Ha salido en la revista chilena Testimonio este artículo de Elena Oyarzabal, U.J. Nos dice lo que necesitamos para ser "peregrinos de la vida".

INTRODUCCIÓN

Elena Oyarzabla, Ursulina de Jesús

Sabemos todos que nuestra vida es una peregrinación por diferentes caminos, con distintas personas y en diversas etapas. Lo sabemos, pero resulta interesante y motivador acoger, a nivel personal y comunitario, la siguiente afirmación: El anciano sigue siendo un peregrino en la vida.
Es bello el término "peregrino", con carácter alentador. Yo pienso que para muchos de los que somos ancianos puede tener, "entre otros", el sentido simpático y dinámico de despertador: Despertador a nuestra misión universal en el aquí y el ahora.

Despertador que nos libera del impacto negativo de frases que podemos oír, que vamos interiorizando y que nos pueden desanimar: "Los ancianos, conservadores, creen que se paró el reloj de la historia". "Con los mayores hace falta tanta paciencia!" "Tendríamos que multiplicar las residencias de ancianos".

Ante expresiones o gestos que desalientan, es importante utilizar el despertador de "somos peregrinos". Realizaremos un tranquilo análisis de nuestras posibles causas de molestia a otros, por si fueran reparables con normalidad. Y, con interesante rapidez, pasaremos a memorizar otras expresiones sinceras y felices, que nos vienen de personas con quienes hemos trabajado por la "pasión del Reino". Comunicaciones realistas, que abren a la esperanza: responden a nuestra necesidad de amar y sentirnos amados, a nuestro deseo de ser útiles y serviciales y al sueño de participar en lo que sea avance en la congregación y en el mundo...

Si yo opté por entrar en esta, mi congregación, fue en gran parte por el ardor misionero de los entonces nuestros mayores. Además, ellos me abrieron a la riqueza de nuestro "carisma", a la confianza en mis posibilidades, al amor al pobre...

- "La oración prolongada de los ancianos es estímulo y "fuente de vida" para los que estamos más metidos en la brecha de la misión. Ellos valoran lo que hacemos".

- "Los que gozan de salud se apuntan al "voluntariado" con inmigrantes, presos, personas solas, enfermos. En comunidad nos dinamizan con su apoyo. Pero es seguro que sufren al no ser tan activos como antes, debido a sus limitaciones..."

- "Algunos mayores siguen interesados en temas que, en su juventud, han sido menos profundizados, como el ecumenismo, la ecología, las analíticas actuales. Da gusto constatar su capacidad de investigación y su forma de asumir su relativa soledad".

- "Hay también ancianos con gran don de acompañamiento.
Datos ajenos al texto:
/-- ★ (G4′) **THE TESTED PLAQUETTES OF `□^∼` AVOID THE `Γ₀`-BONDS OF `𝐁_k(□^{≈4})`** (`0 < k`, `2 ≤ L`, `1 ≤ M₁`, `L·M₁ ≤ s`): `Γ₀ = (Ω₁(□^{≈4}))ᶜ` (`Bj_zero`)
and (G3). [cite: Balaban1988Convergent, (2.2) p.255, (2.13) pp.256–257, (2.17) p.257] -/
theorem plaqInside_cubeEnl_not_mem_extBonds (hL : 2 ≤ P.L) {M₁ : ℕ} (hM : 1 ≤ M₁) {s : ℕ} (hs : P.L * M₁ ≤ s) (a : Pt P.d) {k : ℕ} (hk : 0 < k)
    {p : Plaq P 0} (hp : p ∈ Node00.plaqInside (Node00.cubeEnl P s a 1)) {b : PBond P 0} (hb : b ∈ plaqBonds p) :
    b ∉ extBonds (Bj M₁ (Node00.cubeEnl P s a 4) k) := by
  have hsub := cubeEnl_one_subset_maxDomT_one hL hM hs a
  have hp' : p ∈ Node00.plaqInside (maxDomT M₁ (Node00.cubeEnl P s a 4) 1) :=
    ⟨hsub hp.1, hsub hp.2.1, hsub hp.2.2.1, hsub hp.2.2.2⟩
  show b ∉ bondsOf (Bj M₁ (Node00.cubeEnl P s a 4) k 0)
  rw [Bj_zero hk]
  exact plaqBonds_not_mem_bondsOf_compl hp' hb

/-- ★ (G4″) … a fortiori they avoid the FAR `Γ₀`-bonds — 22c's `hT` ∕ file 28's `hgeom`, DISCHARGED modulo `L·M₁ ≤ s`.
[cite: Balaban1988Convergent, (2.13) pp.256–257, (2.17) p.257] -/
theorem plaqInside_cubeEnl_not_mem_farBonds (hL : 2 ≤ P.L) {M₁ : ℕ} (hM : 1 ≤ M₁) {s : ℕ} (hs : P.L * M₁ ≤ s) (a : Pt P.d) {k : ℕ} (hk : 0 < k) :
    ∀ p ∈ Node00.plaqInside (Node00.cubeEnl P s a 1), ∀ b ∈ plaqBonds p, b ∉ farBonds (Bj M₁ (Node00.cubeEnl P s a 4) k) :=
  fun _ hp _ hb hfar => plaqInside_cubeEnl_not_mem_extBonds hL hM hs a hk hp hb (farBonds_subset_extBonds _ hfar)

end Torus

/-! ## (G6) (DISJ) on FINE letters: the level-`k` read set consists of corridor-lifts of fine input bonds -/

section Lift

variable {P : Params}

/-- (G6) Every level-`k` bond of `liftIter k S` is the corridor-lift `⟨B^k(b₀₋), μ(b₀)⟩` of a fine bond `b₀ ∈ S` ((1.3) with k-blocks, structural).
[cite: Balaban1988Convergent, (1.3) p.246, (2.16) p.257] -/
theorem exists_of_mem_liftIter : ∀ (k : ℕ) (S : Set (PBond P 0)) (x : PBond P k),
    x ∈ liftIter k S → ∃ b₀ ∈ S, x = ⟨B14.Eq22Determines.blockIter k b₀.src, b₀.dir⟩
  | 0, S, x, hx => ⟨x, hx, by simp [B14.Eq22Determines.blockIter_zero]⟩
  | k + 1, S, x, hx => by
    rw [liftIter_succ, mem_lift1] at hx
    obtain ⟨c, hc, -, rfl⟩ := hx
    obtain ⟨b₀, hb₀, rfl⟩ := exists_of_mem_liftIter k S c hc
    exact ⟨b₀, hb₀, by simp [B14.Eq22Determines.blockIter_succ]⟩

/-- (G6′) **(DISJ) ON FINE LETTERS**: a fibre misses the read set `liftIter k S` as soon as no fine bond `b₀ ∈ S` has its level-`k` corridor bond
`⟨B^k(b₀₋), μ(b₀)⟩` in the fibre — the form in which def-R's `fibOfSeq = {x | x ∈ bondsMeeting k Z′(s)}` can be compared with `S = inputs (near 𝐁_k(□_c^{≈4}))`.
[cite: Balaban1988Convergent, (1.3) p.246, (2.16) p.257; Balaban1989LargeFieldI, (0.3) p.176] -/
theorem not_mem_of_liftIter_of_fine {k : ℕ} (S : Set (PBond P 0)) (fib : Finset (PBond P k))
    (h : ∀ b₀ ∈ S, (⟨B14.Eq22Determines.blockIter k b₀.src, b₀.dir⟩ : PBond P k) ∉ fib) :
    ∀ x ∈ liftIter k S, x ∉ fib := by
  intro x hx
  obtain ⟨b₀, hb₀, rfl⟩ := exists_of_mem_liftIter k S x hx
  exact h b₀ hb₀
/-- The [B13] pin and the two one-level X-pins keep the history-indexed residual 𝐓-weight slot `Zh` (instances of the generic face — never a pinned-vs-generic `rfl`, HANDOFF §g0's whnf cliff; the
pins the N10 storey and the K1-engine closers read). [cite: Balaban1988Convergent, (3.16) p.268, (3.21) p.269 (bookkeeping)] -/
theorem Stage13HParams.pinB13_pinX3_Zh (θ : Stage13HParams F N) (lam8 : ResidB8 θ.toStage3Params) (lam12 : ResidB12 F N θ.τ9.M)
    (lam13 : B12.RunParams → ResidB13 θ.toStage3Params) :
    (θ.pinB13 F N lam13).Zh = θ.Zh ∧ (θ.pinX3 F N lam8 lam12 lam13).Zh = θ.Zh ∧ (θ.pinX3H F N lam8 lam12 lam13).Zh = θ.Zh :=
  ⟨(Stage13HParams.rebindX_toStage13Params F N θ _).2, (Stage13HParams.rebindX_toStage13Params F N θ _).2, (Stage13HParams.rebindX_toStage13Params F N θ _).2⟩

/-- The `X`-pins ARE R-level re-bindings (`rfl` ×6: [B12], [B8′], [B13], kernel [B13], the one-level X-pins). [cite: Balaban1988Convergent, p.244 (bookkeeping)] -/
theorem Stage13HParams.pins_eq_rebindX (θ : Stage13HParams F N) (lam8 : ResidB8 θ.toStage3Params) (lam12 : ResidB12 F N θ.τ9.M)
    (lam13 : B12.RunParams → ResidB13 θ.toStage3Params) (lamK : B12.RunParams → ResidB13K θ.toStage3Params) :
    θ.pinB12 F N lam12 = θ.rebindX F N (XB12OfRecord₁₂ F N θ.toStage12Params lam12 θ.res.X) ∧
      θ.pinB8Sub F N lam8 = θ.rebindX F N (fun P => (θ.res.X P).withB8OfRecordSub θ.toStage3Params lam8) ∧
      θ.pinB13 F N lam13 = θ.rebindX F N (XB13OfRecord θ.toStage3Params lam13 θ.res.X) ∧
      θ.pinB13K F N lamK = θ.pinB13 F N (fun P => (lamK P).layer) ∧
      θ.pinX3 F N lam8 lam12 lam13 = θ.rebindX F N (XPinned₁₃ F N θ.toStage13Params lam8 lam12 lam13) ∧
      θ.pinX3H F N lam8 lam12 lam13 = θ.rebindX F N (XPinned₁₃H F N θ.toStage13Params lam8 lam12 lam13) :=
  ⟨rfl, rfl, rfl, rfl, rfl, rfl⟩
Lo suyo es muy realista:
Mucho testimonio de vida y pocas palabras. Y estas van plenas de orientación hacia la vida de oración, hacia el bien común y la apertura al hermano mundo".

Renovamos con realismo nuestra misión de ser peregrinos en la vida:
Mis recientes entrevistas con personas mayores me han facilitado optar por un esquema bello. Responde a un llamado rico y alentador de nuestro peregrinar. Acogí como titulares estas expresiones significativas:

1. Paz profunda y esperanza
2. Mantener la relación intergeneracional
3. Sentir el llamado a la solidaridad universal
4. Vivir algún compromiso con¬creto en voluntariado
5. Cantar con María: "¡Magníficat!

1. PAZ PROFUNDA Y ESPERANZA

Para ser "peregrinos de la vida" necesitamos:

Tomar conciencia clara de nuestra gran facilidad para perder la paz.
Ante el desaliento o la impaciencia, nos diremos con firmeza: "Yo quiero recuperar mi armonía. La ansío, a fondo. Además, el mundo necesita constructores de paz. Necesita mi paz activa, mi alegre esperanza". Y Jesús me dice: "Venid a mí, los angustiados, que yo os aliviaré".
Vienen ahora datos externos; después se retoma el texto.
import Mathlib
import Summits.KontsevichZagierPeriods.Zeta5Search.LongClassStructure52
import Summits.KontsevichZagierPeriods.Zeta5Search.LongClassCheck52B
import Summits.KontsevichZagierPeriods.Zeta5Search.ShapeClauseTransfer
import Summits.KontsevichZagierPeriods.Zeta5Search.FourthOrderFrameExp
import Summits.KontsevichZagierPeriods.Zeta5Search.ZeroWindowKit
import Summits.KontsevichZagierPeriods.Zeta5Search.CollinearityOrbits
import Summits.KontsevichZagierPeriods.Zeta5Search.LawA5Proof
import HarnessLib

/-!
# ζ(5) search — THE RECORD WINDOW L5 / `M = 52` IS A THEOREM: `v_p(Cas₇(b(n))) ≥ −96` on `θ = p/n ∈ (1, 25/24]`

Cell `pub-zeta5` (HONEST FRAMING: systematic search; no irrationality claim unless certified), typer seat generation 13.
Discharges BY NAME `SecondResidueLaw.RecShapesM52` (the class structure of the record datum `b(n)` on the window
`n < p ≤ 25n/24`: the `LawA4` clauses and the shape clause (T4) with frame `(52, T52)`, for `b(n)` and `b(n) + e₇`) and hence
`SecondResidueLaw.RecWindowL5M52`: **`v_p(Cas₇(b(n))) ≥ −96 = 8 − 2·52`**, the Brown–Zudilin value, for every `n ≥ 2` and every prime
`p` of the window with `41n + 2 < p²` — from THEOREM L5 (`lawA5_holds`) and the landed reduction `recWindowL5M52_of`.
Proof of the class structure: the structure theorem `longClass52` (type list = `F52` of a coded carry tuple with `N52`), the finite
check `decide52_J0/J1/J2` (`good52`), the list/class dictionary (pole count, exponent = list sum + odd-centre term, palindromy of
self-conjugate classes, the even centre as a level), the raise certificates `G1_isRaise`/`G2_isRaise2`/`G3_isRaiseN`/`G2P_isRaiseN`,
and the transport to `b(n) + e₇` (`recFrameL5_of_unshifted`).  Valuations of rationals; nothing here bears on irrationality.
-/

namespace Summit.KontsevichZagierPeriods.Zeta5Search.LongClass

open Finset
open Summit.KontsevichZagierPeriods.Zeta5Search.ClusterValuation
open Summit.KontsevichZagierPeriods.Zeta5Search.SecondOrder (topLevel classTypeList classTypeList_level level_bounds' isRaise isRaise2
  lawA5_holds classNu_eq_of_multipole recFrameL5_of_unshifted)
open Summit.KontsevichZagierPeriods.Zeta5Search.LevelClass (classSet_level level_injective classPoles_level)
open Summit.KontsevichZagierPeriods.Zeta5Search.RecordWindowsA4 (LawA4Classes T52)
open Summit.KontsevichZagierPeriods.Zeta5Search.SecondResidueLaw (isRaiseN ShapeClause RecFrameL5 RecShapesM52 RecWindowL5M52
  recWindowL5M52_of)

variable {p : ℕ} [hp : Fact p.Prime]

/-! ## §1 Dictionary: class data from the type list -/

omit hp in
/-- A `Finset.range` sum as the sum of the mapped `List.range`. -/
theorem sum_range_eq_list_sum (f : ℕ → ℤ) (m : ℕ) : ∑ k ∈ range m, f k = ((List.range m).map f).sum := by
  induction m with
  | zero => simp
  | succ m ih => rw [sum_range_succ, List.range_succ, List.map_append, List.sum_append, ih]; simp

section Dict

variable (b : ℕ → ℤ) {x L : ℕ} (hx : x < p) (hL : x + L * p ≤ (b 0).toNat) (hL' : (b 0).toNat < x + L * p + p)
include hx hL hL'

/-- **Exponent = list sum + odd-centre term.** -/
theorem classExp_eq_listSum : classExp b p x = (classTypeList b p x).sum + (if ¬ (2 : ℤ) ∣ b 0 ∧ CentreIn b p x then 1 else 0) := by
  unfold classExp
  rw [classSet_level b hx hL hL', sum_image (fun a _ c _ h => level_injective hp.out.pos x h), classTypeList_level b hL hL',
    sum_range_eq_list_sum]

/-- **Pole count = number of negative entries of the type list.** -/
theorem classPoleCount_eq_length :
    classPoleCount b p x = ((classTypeList b p x).filter fun v => v < 0).length := by
  have hP := classPoles_level b hx hL hL' (fun k => netExp b (x + k * p)) (fun _ _ => rfl)
  have h1 : classPoleCount b p x = (CellA.classPoles b p x).card := rfl
  rw [h1, hP, card_image_of_injective _ (level_injective hp.out.pos x), classTypeList_level b hL hL', List.filter_map]
  simp only [List.length_map]
  rfl

end Dict

/-- **The even centre is a level of a self-conjugate class** (`n` even, `x < p`, `p` odd). -/
theorem centre_level {n x : ℕ} (hp2 : p ≠ 2) (hx : x < p) (hev : 2 ∣ n) (hcen : CentreIn (bRec n) p x) :
    ∃ k ≤ topLevel (bRec n) p x, 2 * (x + k * p) = 41 * n := by
  obtain ⟨m, rfl⟩ := hev
  have hb0 := CellA.bRec_zero_toNat (2 * m)
  unfold CentreIn at hcen
  rw [CellA.bRec_zero] at hcen
  have h2 : (p : ℤ) ∣ ((x : ℤ) - (41 * m : ℕ)) * 2 := by
    have : (2 : ℤ) * x - 41 * ((2 * m : ℕ) : ℤ) = ((x : ℤ) - (41 * m : ℕ)) * 2 := by push_cast; ring
    rwa [this] at hcen
  have hcop : IsCoprime (p : ℤ) 2 := by
    have := Nat.isCoprime_iff_coprime.2 ((Nat.coprime_primes hp.out Nat.prime_two).2 hp2)
    simpa using this
  have hpm : (p : ℤ) ∣ (x : ℤ) - (41 * m : ℕ) := hcop.dvd_of_dvd_mul_right h2
  rcases Nat.lt_or_ge (41 * m) x with hlt | hle
  swap
  · have hd : p ∣ 41 * m - x := by
      have : ((x : ℤ) - (41 * m : ℕ)) = -(((41 * m - x : ℕ) : ℤ)) := by rw [Nat.cast_sub hle]; ring
      rw [this, dvd_neg] at hpm; exact_mod_cast hpm
    obtain ⟨k, hk⟩ := hd
    have hk' : 41 * m - x = k * p := by rw [hk, Nat.mul_comm]
    refine ⟨k, ?_, by omega⟩
    have hkp : k * p ≤ (bRec (2 * m) 0).toNat - x := by rw [hb0]; omega
    exact (Nat.le_div_iff_mul_le hp.out.pos).2 hkp
  · exfalso
    have hd : p ∣ x - 41 * m := by
      have : ((x : ℤ) - (41 * m : ℕ)) = ((x - 41 * m : ℕ) : ℤ) := by rw [Nat.cast_sub hlt.le]
      rw [this] at hpm; exact_mod_cast hpm
    have := Nat.eq_zero_of_dvd_of_lt hd (by omega)
    omega

/-! ## §2 The class structure of `b(n)` on the window -/

/-- **Every class of `b(n)` on the window `n < p ≤ 25n/24` satisfies the L5 frame clauses with `(M, T) = (52, T52)`.** -/
theorem class52 (n x : ℕ) (hn2 : 2 ≤ n) (hnp : n < p) (hw : 24 * p ≤ 25 * n) (hx : x < p) :
    2 ≤ classPoleCount (bRec n) p x ∧ -52 ≤ classExp (bRec n) p x ∧
    (classExp (bRec n) p x = -52 → ¬ CentreIn (bRec n) p x ∧ classTypeList (bRec n) p x = T52) ∧
    (classExp (bRec n) p x = -51 → isRaise T52 (classTypeList (bRec n) p x) = true ∨
      (¬ (2 : ℤ) ∣ bRec n 0 ∧ CentreIn (bRec n) p x ∧ classTypeList (bRec n) p x = T52)) ∧
    (classExp (bRec n) p x = -50 → isRaise2 T52 (classTypeList (bRec n) p x) = true) ∧
    (classExp (bRec n) p x = -49 → isRaiseN 3 T52 (classTypeList (bRec n) p x) = true ∨
      (¬ (2 : ℤ) ∣ bRec n 0 ∧ CentreIn (bRec n) p x ∧ isRaiseN 2 T52 (classTypeList (bRec n) p x) = true)) := by
  have hp0 : 0 < p := hp.out.pos
  have hb0 := CellA.bRec_zero_toNat n
  have hb0Z : bRec n 0 = ((41 * n : ℕ) : ℤ) := by rw [CellA.bRec_zero]; push_cast; ring
  have h0 : 0 ≤ bRec n 0 := by rw [hb0Z]; positivity
  have hxn : x ≤ (bRec n 0).toNat := by rw [hb0]; omega
  have hpn' : p ≤ (bRec n 0).toNat := by rw [hb0]; omega
  obtain ⟨hL, hL'⟩ := level_bounds' (p := p) (bRec n) hxn
  set L := topLevel (bRec n) p x with hLdef
  -- the structure theorem and the finite check
  obtain ⟨c0, u, k1, d, e1, e2, kc, hc0, hu, he1, he2, hkc, hcode, hN, hTL, hlist, hkap⟩ := longClass52 n x hnp hw hx
  set T := mk52 c0 u k1 d e1 e2 kc with hT
  have hgood : good52 T = true := by
    rcases hcode with ⟨rfl, rfl, rfl, rfl⟩ | ⟨hk1, rfl, rfl⟩ | ⟨hk1, hd⟩
    · exact decide52_J0 hc0 hu hkc hN
    · exact decide52_J1 hc0 hu hk1 he1 hkc hN
    · exact decide52_J2 hc0 hu hk1 hd he1 he2 hkc hN
  obtain ⟨hpoles, hS52, hC3, hC4, hC5, hT4, hB⟩ := good52_spec hgood
  rw [← hlist] at hpoles hS52 hC3 hC4 hC5 hT4 hB
  rw [hTL] at hB hC3
  -- dictionary
  have hE := classExp_eq_listSum (bRec n) hx hL hL'
  have hP := classPoleCount_eq_length (bRec n) hx hL hL'
  have hpal : CentreIn (bRec n) p x → (classTypeList (bRec n) p x).reverse = classTypeList (bRec n) p x := fun hcen => by
    rw [← ZeroWindows.classTypeList_conj (bRec n) h0 hx hL hL', (centreIn_iff_conjClass_eq (bRec n) hpn' hx).1 hcen]
  -- the even centre is a level of the class
  have hp2 : p ≠ 2 := by omega
  have hlev : CentreIn (bRec n) p x → (2 : ℤ) ∣ bRec n 0 → ∃ k ≤ L, 2 * (x + k * p) = 41 * n := fun hcen hev => by
    have hev' : 2 ∣ n := by rw [CellA.bRec_zero] at hev; obtain ⟨c, hc⟩ := hev; omega
    exact centre_level hp2 hx hev' hcen
  -- the odd / even centre split
  by_cases hodd : ¬ (2 : ℤ) ∣ bRec n 0 ∧ CentreIn (bRec n) p x
  · -- odd-centre class: `E = S + 1`, palindromic list, no centre level
    rw [if_pos hodd] at hE
    have hp' := hpal hodd.2
    have habs : L + 1 ≤ T.kap := by
      by_contra h
      obtain ⟨k, -, hk⟩ := hkap.1 (by omega)
      apply hodd.1; rw [hb0Z]; exact ⟨(x : ℤ) + k * p, by push_cast; omega⟩
    obtain ⟨hB1, hB2⟩ := hB habs hp'
    refine ⟨by omega, by omega, fun h => ?_, fun h => Or.inr ⟨hodd.1, hodd.2, (hC3 (by omega)).1⟩, fun h => ?_, fun h => ?_⟩
    · exfalso; omega
    · exfalso; exact hB1 (by omega)
    · exact Or.inr ⟨hodd.1, hodd.2, G2P_isRaiseN _ (hB2 (by omega))⟩
  · rw [if_neg hodd, add_zero] at hE
    refine ⟨by omega, by omega, fun h => ⟨fun hcen => ?_, (hC3 (by omega)).1⟩, fun h => Or.inl (G1_isRaise _ (hC4 (by omega))),
      fun h => G2_isRaise2 _ (hC5 (by omega)), fun h => Or.inl (G3_isRaiseN _ (hT4 (by omega)))⟩
    -- a deep class is not self-conjugate: an even centre would be a level, but the centre code is absent
    have hev : (2 : ℤ) ∣ bRec n 0 := by by_contra hne; exact hodd ⟨hne, hcen⟩
    have hk := hkap.2 (hlev hcen hev)
    have := (hC3 (by omega)).2
    omega

/-- **`RecShapesM52` is a theorem**: the L5 frame `(52, T52)` of the record ray on `θ ∈ (1, 25/24]`. -/
theorem recShapesM52_holds : RecShapesM52 := by
  intro n p hn hprime h1 h2 _h3
  haveI : Fact p.Prime := ⟨hprime⟩
  have hcls := fun x (hx : x < p) => class52 (p := p) n x hn h1 h2 hx
  refine recFrameL5_of_unshifted (by omega) hprime (by omega) (by norm_num) ⟨?_, ?_, ?_, ?_, ?_⟩ ?_
  · intro x hx
    have hx' := (mem_filter.1 hx).1; rw [mem_range] at hx'
    have := (hcls x hx').2.1; push_cast; omega
  · intro y hy h1y; have := (hcls y hy).1; omega
  · intro x hx hE
    have hx' := (mem_filter.1 hx).1; rw [mem_range] at hx'
    exact (hcls x hx').2.2.1 (by push_cast at hE; omega)
  · intro y hy _ hν
    have h := hcls y hy
    rw [classNu_eq_of_multipole (bRec n) h.1] at hν
    exact h.2.2.2.1 (by push_cast at hν; omega)
  · intro z hz _ hν
    have h := hcls z hz
    rw [classNu_eq_of_multipole (bRec n) h.1] at hν
    exact h.2.2.2.2.1 (by push_cast at hν; omega)
  · intro z hz _ hν
    have h := hcls z hz
    rw [classNu_eq_of_multipole (bRec n) h.1] at hν
    exact h.2.2.2.2.2 (by push_cast at hν; omega)

/-- **THE RECORD WINDOW L5 / `M = 52` (`−96`, the Brown–Zudilin value) is a theorem.** -/
theorem recWindowL5M52_holds : RecWindowL5M52 := recWindowL5M52_of lawA5_holds recShapesM52_holds

end Summit.KontsevichZagierPeriods.Zeta5Search.LongClass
Seguros de la gran riqueza del "yo interior, habitado por el Espíritu", pasaremos a la plegaria a DiosAmor, unidos a tantas personas que necesitan paz personal y colectiva:

"Dame, Señor, aquella paz extraña, que brota en plena lucha como una flor de fuego, que rompe en plena noche como un canto escondido, que llega en plena muerte como el beso esperado".(Pedro Casaldáliga)

Asumir nuestro proceso de ancianidad con esperanza
La aceptación de que nuestra vida tiene su fin cercano es un hecho positivo. La resignación ante la muerte no es lo mismo que la aceptación. Esta última conduce a la esperanza, abriéndonos a dos importante certezas:
En nuestros achaques seremos bien atendidos.
¡Cuántos no tienen esta seguridad!
Después viviremos en el Reino de la plenitud, donde Dios-Amor nos acoge, y donde muchos seres queridos nos esperan.

"Y después de ir y prepararon un lugar, vendré otra vez para llevaron conmigo, para que estéis donde yo voy a estar" (Jn 14, 3).

"Allí no habrá llanto, ni lamento, ni dolor, porque todo lo que existía ha dejado de existir" (Ap. 21, 4).

Colaborar con otras personas o asociaciones, que buscan caminos de paz activa, fuentes de esperanza.

Tienen objetivos claros y nobles, con asesores válidos, con evaluaciones rigurosas. Son grupos de laicos y religiosos, jóvenes y menos jóvenes. Les une la acogida juntos de la palabra de Jesús: "Mi paz os dejo, mi paz os doy. Mi paz no es como la que da el mundo".

El análisis compartido de realidades concretas, la oración en comunidad y con otros motivan y empujan hacia el crecimiento de la paz personal y global, tan necesarias. Paz solidaria. En esta dirección va la publicación de mis dos libros: "Caminos de encuentro" y "Orar es vivir".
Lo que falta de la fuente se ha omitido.